I would like to filter out from allData Dataframe those records which types appears in the wrongTypes DataFrame (it has like 2000 records). I convert the wrongTypes DF to list of Strings then in the filter check if record is in that list. Here is my code:
import org.apache.spark.sql.functions._
import spark.implicits._
val allData = Seq(
("id1", "X"),
("id2", "X"),
("id3", "Y"),
("id4", "A")
).toDF("id", "type")
val wrongTypes = Seq(
("X"),
("Y"),
("Z")
).toDF("type").select("type").map(r => r.getString(0)).collect.toList
allData.filter(col("type").isin(wrongTypes)).show()
and I get this error:
SparkRuntimeException: The feature is not supported: literal for 'List(X, Y, Z)' of class scala.collection.immutable.$colon$colon.

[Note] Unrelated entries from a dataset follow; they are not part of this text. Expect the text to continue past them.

/-!
# `Balaban1983to89.B9Thm311FlippedBondForms` — T. Bałaban, *Propagators for lattice gauge theories in a background field*, Commun. Math. Phys. **99** (1985)
# 389–434 [Balaban1985BackgroundPropagators] (3.10), (3.26) with [Balaban1984PropagatorsII] (2.16), (2.20): THE THREE QUADRATIC FORMS OF `Δ_a(U)` ON THE SINGLE-BOND TEST
# FIELD AT THE CONFIGURATION FLIPPED AT ONE BOND — Wilson Hessian `≤ −d·c_f²HS(E)`, gauge-fixing square `≤ 2c_f²HS(E)`, averaging square `≤ 2b₁L^{−(d+3)}c_f²HS(E)`
# (file 2∕3 of this seat's «Consequence 2» set; 1∕3 = `B9Thm311FlippedBondLetters`, 3∕3 = `B9Thm311FlippedBondNotPosDef`)

statement-level skeleton of published theorems with citation tags; proofs where landed; nothing here is a claim about the Yang–Mills mass gap

CONTEXT: file 1∕3 `B9Thm311FlippedBondLetters` (print, cell context, honest framing).  Here: the three quadratic-form estimates on the single-bond test field
`A = E·δ_{b₀}` at the configuration flipped at `b₀`; file 3∕3 concludes `¬PosDefTr` and the falsity of the certificate's clause `hΔA` at a member with an uncovered bond.

WHAT IS PROVED HERE (sorry-free; 0 `def`; nothing of [B9]∕[4] asserted — the averaging bookkeeping uses the tree's `B8Prop3MultiLevelTorus.sum_bondAvgIter_single ∕
bondAvgIter_nonneg` and the member's own (2.16) band `KIdx.hwb : GlobalBand b₀ b₁ c_f w`).
* §4 `zpowers_neg_one_le_unitaryUnits`, ★ `re_trace_jordan_single` (per plaquette `Re tr(F_p\*𝒦F_p) = −∂(p, b₀)²HS(E)`), ★★ `trIP_jordan_single`, ★ `sum_curlK_sq_ge`
  (`Σ_p ∂(p, b₀)² ≥ d·c_f²`: one plaquette `p(x₀; μ₀, κ)` per `κ ≠ μ₀`), ★★★ **`trIP_hessY_single_le`** (`⟨A, Δ(U)A⟩₁ ≤ −d·c_f²·HS(E)`), ★ `trIP_divY_single`
  (`‖D\*_UA‖₁² = 2c_f²HS(E)`), ★ `trIP_RY_parSymY_le` (`⟨f, R(U)f⟩₁ ≤ ⟨f, f⟩₁` — g7's symmetric idempotent), ★★ **`trIP_gaugeFix_single_le`** (`≤ 2c_f²HS(E)`).
* §5 ★ `qK_eq_bondAvgIter` (`Q(ι, b₀) = (Q_{n(ι)}δ_{b₀})(c(ι))`), `qK_nonneg`, `xL_bounds`, ★★ `sum_qK_le` (`Σ_{ι∈𝔅} Q(ι, b₀) ≤ 2L^{−(d+1)}`: column mass per level, no
  level-0 index bond, geometric sum), ★ `qK_le`, ★★ `w_mul_qK_sq_le` (`w(ι)Q(ι, b₀)² ≤ b₁c_f²L⁻²Q(ι, b₀)`), `trIP_self_eq_sum`, ★★★ **`trIP_QY_single_le`**
  (`⟨Q(U)A, Q(U)A⟩_w ≤ 2b₁·L^{−(d+1)}·L⁻²·c_f²·HS(E)`).
MODEL ∕ HONEST SCOPE.  As file 1∕3 (def-Y letters, `M_N(ℂ)`, `trIP`), plus the member's weights `i.w` and band `[b₀, b₁]` (`GlobalBand`), `L = ℓ + 1 ≥ 5`;
finite lattice algebra + the (2.16) band; count-neutral; NOT a node discharge; nothing continuum ∕ OS ∕ mass gap ∕ Clay.  Cell `pub-ymgap` (D-0062), N06 [B9], seat
`pub-ymgap-dag-n06-j` g11, 2026-08-27; dag-lead g10 INTENT-4 DEDUP.  NEW file importing file 1∕3 and `B8Prop3MultiLevelTorus`; nothing landed is modified.
-/

noncomputable section

namespace Literature.MathematicalPhysics.QuantumFieldTheory.Balaban1983to89.B9Thm311FlippedBondForms
/-- The pass-through machine of a bundled TM2 machine `M` over `Bool`: stacks `M.K ⊕ Aux`
with input stack = output stack = `inr MAIN`, labels `M.Λ ⊕ Ctrl` (main label `rd1`), states
`M.σ × Option Bool`. On input `passHdr |s| ++ s ++ σ` it outputs `M(s) ++ σ` in time
independent of `σ`. [Arora–Barak 2009, §1.3; Liu–Pass 2020, proofs of Thms 5.5–5.6]
[cite: AroraBarakCC2009, §1.3] -/
noncomputable def passTM : FinTM2 :=
  letI := M.kFin; letI := M.ΛFin; letI := M.σFin
  { K := M.K ⊕ Aux
    k₀ := Sum.inr Aux.MAIN
    k₁ := Sum.inr Aux.MAIN
    Γ := PassΓ M.Γ
    Λ := M.Λ ⊕ Ctrl
    main := Sum.inr Ctrl.rd1
    σ := St M.σ
    initialState := (M.initialState, none)
    Γk₀Fin := (inferInstance : Fintype Bool)
    m := fun l => match l with
      | Sum.inl l => trStmt (M.m l)
      | Sum.inr c => ctrlStmt M.k₀ M.k₁ eIn eOut M.main M.initialState c }

/-- A step at a control label, unbundled. [folklore] -/
theorem step_inr (c : Ctrl) (var : St M.σ) (stk : ∀ j, List (PassΓ M.Γ j)) :
    (passTM M eIn eOut).step
        (⟨some (Sum.inr c), var, stk⟩ : TM2.Cfg (PassΓ M.Γ) (M.Λ ⊕ Ctrl) (St M.σ)) =
      some (TM2.stepAux (ctrlStmt M.k₀ M.k₁ eIn eOut M.main M.initialState c) var stk) :=
  rfl

/-- A step at a label of `M`, unbundled. [folklore] -/
theorem step_inl (l : M.Λ) (var : St M.σ) (stk : ∀ j, List (PassΓ M.Γ j)) :
    (passTM M eIn eOut).step
        (⟨some (Sum.inl l), var, stk⟩ : TM2.Cfg (PassΓ M.Γ) (M.Λ ⊕ Ctrl) (St M.σ)) =
      some (TM2.stepAux (trStmt (M.m l)) var stk) :=
  rfl

/-! ### Single steps of the control labels -/

section Steps

variable (v : M.σ) (S : ∀ k, List (M.Γ k)) (mn t c : List Bool) (mk : List Unit)

/-- `rd1` on a first bit `true`. [folklore] -/
theorem step_rd1_true :
    (passTM M eIn eOut).step (cfg M (some (Sum.inr Ctrl.rd1)) v S (true :: mn) t c mk) =
      some (cfg M (some (Sum.inr Ctrl.rd2t)) v S mn t c mk) := by
  rw [cfg, step_inr]; simp [ctrlStmt, rst, bget, cfg]

/-- `rd1` on a first bit `false`. [folklore] -/
theorem step_rd1_false :
    (passTM M eIn eOut).step (cfg M (some (Sum.inr Ctrl.rd1)) v S (false :: mn) t c mk) =
      some (cfg M (some (Sum.inr Ctrl.rd2f)) v S mn t c mk) := by
  rw [cfg, step_inr]; simp [ctrlStmt, rst, bget, cfg]

/-- `rd2t` on a second bit `true`: digit `1`. [folklore] -/
theorem step_rd2t_true :
    (passTM M eIn eOut).step (cfg M (some (Sum.inr Ctrl.rd2t)) v S (true :: mn) t c mk) =
      some (cfg M (some (Sum.inr Ctrl.rd1)) v S mn t (true :: c) mk) := by
  rw [cfg, step_inr]; simp [ctrlStmt, rst, bget, cfg]

/-- `rd2f` on a second bit `false`: digit `0`. [folklore] -/
theorem step_rd2f_false :
    (passTM M eIn eOut).step (cfg M (some (Sum.inr Ctrl.rd2f)) v S (false :: mn) t c mk) =
      some (cfg M (some (Sum.inr Ctrl.rd1)) v S mn t (false :: c) mk) := by
  rw [cfg, step_inr]; simp [ctrlStmt, rst, bget, cfg]

/-- `rd2f` on a second bit `true`: the separator `01`, start the countdown. [folklore] -/
theorem step_rd2f_true :
    (passTM M eIn eOut).step (cfg M (some (Sum.inr Ctrl.rd2f)) v S (true :: mn) t c mk) =
      some (cfg M (some (Sum.inr Ctrl.dec)) v S mn t c mk) := by
  rw [cfg, step_inr]; simp [ctrlStmt, rst, bget, cfg]

/-- `dec` on a low-order `0`: pop it and leave a marker. [folklore] -/
theorem step_dec_false :
    (passTM M eIn eOut).step (cfg M (some (Sum.inr Ctrl.dec)) v S mn t (false :: c) mk) =
      some (cfg M (some (Sum.inr Ctrl.dec)) v S mn t c (() :: mk)) := by
  rw [cfg, step_inr]; simp [ctrlStmt, rst, bget, cfg]
/-! ## 3. Line `satake_sector_cut`: the stub statements, verbatim, as named propositions

The texts below are copied VERBATIM from the registered skeleton
`Cruxes/VoidToLanglands/Lines/satake_sector_cut.lean` (the `type_of%` bodies of its `_Goal.stub_*`);
RD = stmt-Langlands-17930, W⁺ = stmt-Langlands-17415, P = stmt-Langlands-17534, L∤∀ = the `∀ Rec`
text of stmt-Langlands-17417, U = stmt-Langlands-17844 (landed p165550), B_w⁻ / B_w⁺ = the sector cut
of stmt-Langlands-17414. -/

/-- Stub RD (`stub_canonicalReciprocityData`), verbatim. [folklore] -/
def StubRD : Prop :=
  ∀ (F : Type) [Field F] [NumberField F], Nonempty (Summit.Langlands.ReciprocityData F)

/-- Stub W⁺ (`stub_satakeAvatarExistence`), verbatim. [folklore] -/
def StubW : Prop :=
  ∀ (K : Type) [Field K] [NumberField K] (n : ℕ) (hcpt : Literature.NumberTheory.Automorphic.isCompact_glFiniteIntegralLevel n K), 0 < n → ∀ (π : Literature.NumberTheory.Automorphic.CuspidalAutomorphicRepData n K hcpt), π.1.IsLAlgebraic → ∀ (ℓ : ℕ) [Fact ℓ.Prime] (ι : PadicAlgCl ℓ ≃+* ℂ), ∃ ρ : Literature.NumberTheory.GaloisRepresentations.FramedGaloisRep K (PadicAlgCl ℓ) n, ρ.toGaloisRep.IsIrreducible ∧ ∀ᶠ v : IsDedekindDomain.HeightOneSpectrum (NumberField.RingOfIntegers K) in cofinite, SatakeFrobCompatibleAt ι π.1 ρ v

CodePudding user response:
allData.filter(col("type").isInCollection(wrongTypes)).show()
CodePudding user response:
If the wrongTypes
dataframe is large, you may want to not collect the results, and just use the dataframes.
I am not sure how to express it on the Dataframe level, but in sql terms you want to use the IN
clause, like this:
allData.createOrReplaceTempView("all_data")
wrongTypes.createOrReplaceTempView("wrong_types")
spark.sql("""
SELECT
*
FROM all_data
WHERE type in (SELECT type FROM wrong_types)
""").show()
CodePudding user response:
isin()
is function with variable number of arguments and if you want to pass collection to it you must use splat operator:
col("type").isin(wrongTypes:_*)
Other option is to use isInCollection()
which has Iterable
as argument. I suggest using it as you mentioned that you expect about 2K entries.